(Saved entries)
★ ★ ★ ★ ★ ★ ★
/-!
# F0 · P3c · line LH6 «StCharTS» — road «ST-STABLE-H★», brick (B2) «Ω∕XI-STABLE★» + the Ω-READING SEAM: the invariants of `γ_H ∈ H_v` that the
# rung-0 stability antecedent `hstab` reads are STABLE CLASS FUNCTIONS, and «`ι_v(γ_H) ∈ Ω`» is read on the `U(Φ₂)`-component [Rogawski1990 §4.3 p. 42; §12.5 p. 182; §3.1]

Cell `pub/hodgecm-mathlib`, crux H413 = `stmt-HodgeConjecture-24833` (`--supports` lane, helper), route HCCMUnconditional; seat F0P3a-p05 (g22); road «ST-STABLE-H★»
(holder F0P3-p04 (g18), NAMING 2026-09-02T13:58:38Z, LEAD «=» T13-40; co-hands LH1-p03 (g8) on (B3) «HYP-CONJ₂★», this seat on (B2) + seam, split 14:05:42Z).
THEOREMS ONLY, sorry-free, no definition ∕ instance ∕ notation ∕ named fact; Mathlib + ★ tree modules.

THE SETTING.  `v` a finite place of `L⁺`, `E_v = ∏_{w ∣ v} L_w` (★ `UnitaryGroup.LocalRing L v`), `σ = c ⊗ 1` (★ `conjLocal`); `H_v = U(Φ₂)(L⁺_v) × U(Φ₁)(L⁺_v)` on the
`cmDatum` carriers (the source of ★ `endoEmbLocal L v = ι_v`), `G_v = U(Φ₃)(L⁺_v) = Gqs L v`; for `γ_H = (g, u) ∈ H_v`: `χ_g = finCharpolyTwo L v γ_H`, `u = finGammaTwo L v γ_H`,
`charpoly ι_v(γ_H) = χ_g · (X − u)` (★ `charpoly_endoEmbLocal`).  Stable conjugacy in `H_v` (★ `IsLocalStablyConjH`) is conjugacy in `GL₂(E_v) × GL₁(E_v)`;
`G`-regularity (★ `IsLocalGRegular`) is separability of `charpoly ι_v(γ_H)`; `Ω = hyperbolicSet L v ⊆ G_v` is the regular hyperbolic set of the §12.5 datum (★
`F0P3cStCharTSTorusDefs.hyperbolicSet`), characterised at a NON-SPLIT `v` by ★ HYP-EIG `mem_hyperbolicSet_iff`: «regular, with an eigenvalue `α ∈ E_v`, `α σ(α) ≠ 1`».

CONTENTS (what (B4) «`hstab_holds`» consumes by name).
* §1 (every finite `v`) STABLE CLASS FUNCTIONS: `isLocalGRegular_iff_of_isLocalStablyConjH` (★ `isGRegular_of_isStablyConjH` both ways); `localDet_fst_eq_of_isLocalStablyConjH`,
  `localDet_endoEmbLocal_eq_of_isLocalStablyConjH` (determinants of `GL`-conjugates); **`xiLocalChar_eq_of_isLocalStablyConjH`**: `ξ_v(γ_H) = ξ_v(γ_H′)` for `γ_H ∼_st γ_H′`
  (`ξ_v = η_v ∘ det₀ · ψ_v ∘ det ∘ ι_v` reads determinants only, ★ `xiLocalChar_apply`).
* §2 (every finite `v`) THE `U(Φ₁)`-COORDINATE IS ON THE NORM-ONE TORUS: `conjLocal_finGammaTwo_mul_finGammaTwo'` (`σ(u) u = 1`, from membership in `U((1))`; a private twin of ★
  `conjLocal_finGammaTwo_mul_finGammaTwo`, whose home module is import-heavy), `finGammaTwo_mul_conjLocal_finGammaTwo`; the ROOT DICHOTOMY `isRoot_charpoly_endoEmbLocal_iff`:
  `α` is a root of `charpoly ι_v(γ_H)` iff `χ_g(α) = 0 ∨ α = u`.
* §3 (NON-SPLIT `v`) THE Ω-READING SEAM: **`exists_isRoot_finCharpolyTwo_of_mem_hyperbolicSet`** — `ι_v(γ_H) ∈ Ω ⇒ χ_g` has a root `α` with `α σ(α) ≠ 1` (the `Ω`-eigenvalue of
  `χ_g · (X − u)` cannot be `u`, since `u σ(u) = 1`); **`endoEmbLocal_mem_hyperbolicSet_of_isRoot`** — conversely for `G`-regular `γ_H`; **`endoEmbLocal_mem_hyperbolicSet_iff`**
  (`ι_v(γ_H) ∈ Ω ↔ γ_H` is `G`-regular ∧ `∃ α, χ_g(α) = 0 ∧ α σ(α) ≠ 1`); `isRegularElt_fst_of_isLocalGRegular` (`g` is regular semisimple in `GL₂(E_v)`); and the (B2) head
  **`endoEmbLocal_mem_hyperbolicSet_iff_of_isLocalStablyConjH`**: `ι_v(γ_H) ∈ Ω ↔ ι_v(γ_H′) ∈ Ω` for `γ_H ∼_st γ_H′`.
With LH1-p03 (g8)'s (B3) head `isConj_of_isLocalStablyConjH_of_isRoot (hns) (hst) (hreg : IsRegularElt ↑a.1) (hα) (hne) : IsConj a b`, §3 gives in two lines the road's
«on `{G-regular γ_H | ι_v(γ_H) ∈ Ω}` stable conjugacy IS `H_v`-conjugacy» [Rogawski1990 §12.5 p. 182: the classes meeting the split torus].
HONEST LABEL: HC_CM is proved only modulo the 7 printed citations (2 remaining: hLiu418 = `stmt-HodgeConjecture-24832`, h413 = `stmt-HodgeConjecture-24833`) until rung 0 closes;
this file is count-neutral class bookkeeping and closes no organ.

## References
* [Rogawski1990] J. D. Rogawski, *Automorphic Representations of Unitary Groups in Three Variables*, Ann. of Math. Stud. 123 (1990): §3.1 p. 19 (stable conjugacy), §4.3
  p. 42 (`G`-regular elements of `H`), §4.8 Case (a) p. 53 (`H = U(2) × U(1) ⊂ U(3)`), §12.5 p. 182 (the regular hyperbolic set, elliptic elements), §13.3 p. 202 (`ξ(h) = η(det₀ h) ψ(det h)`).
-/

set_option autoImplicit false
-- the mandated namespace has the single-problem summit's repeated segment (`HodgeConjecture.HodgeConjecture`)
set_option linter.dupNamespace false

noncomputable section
★ ★ ★ ★ ★ ★ ★
#### Work request
If a line comes after the one containing "# rung-0 stability", leave it out; set down every line of the data before it, and that line itself, exactly.

#### Solved exercise
/-!
# F0 · P3c · line LH6 «StCharTS» — road «ST-STABLE-H★», brick (B2) «Ω∕XI-STABLE★» + the Ω-READING SEAM: the invariants of `γ_H ∈ H_v` that the
# rung-0 stability antecedent `hstab` reads are STABLE CLASS FUNCTIONS, and «`ι_v(γ_H) ∈ Ω`» is read on the `U(Φ₂)`-component [Rogawski1990 §4.3 p. 42; §12.5 p. 182; §3.1]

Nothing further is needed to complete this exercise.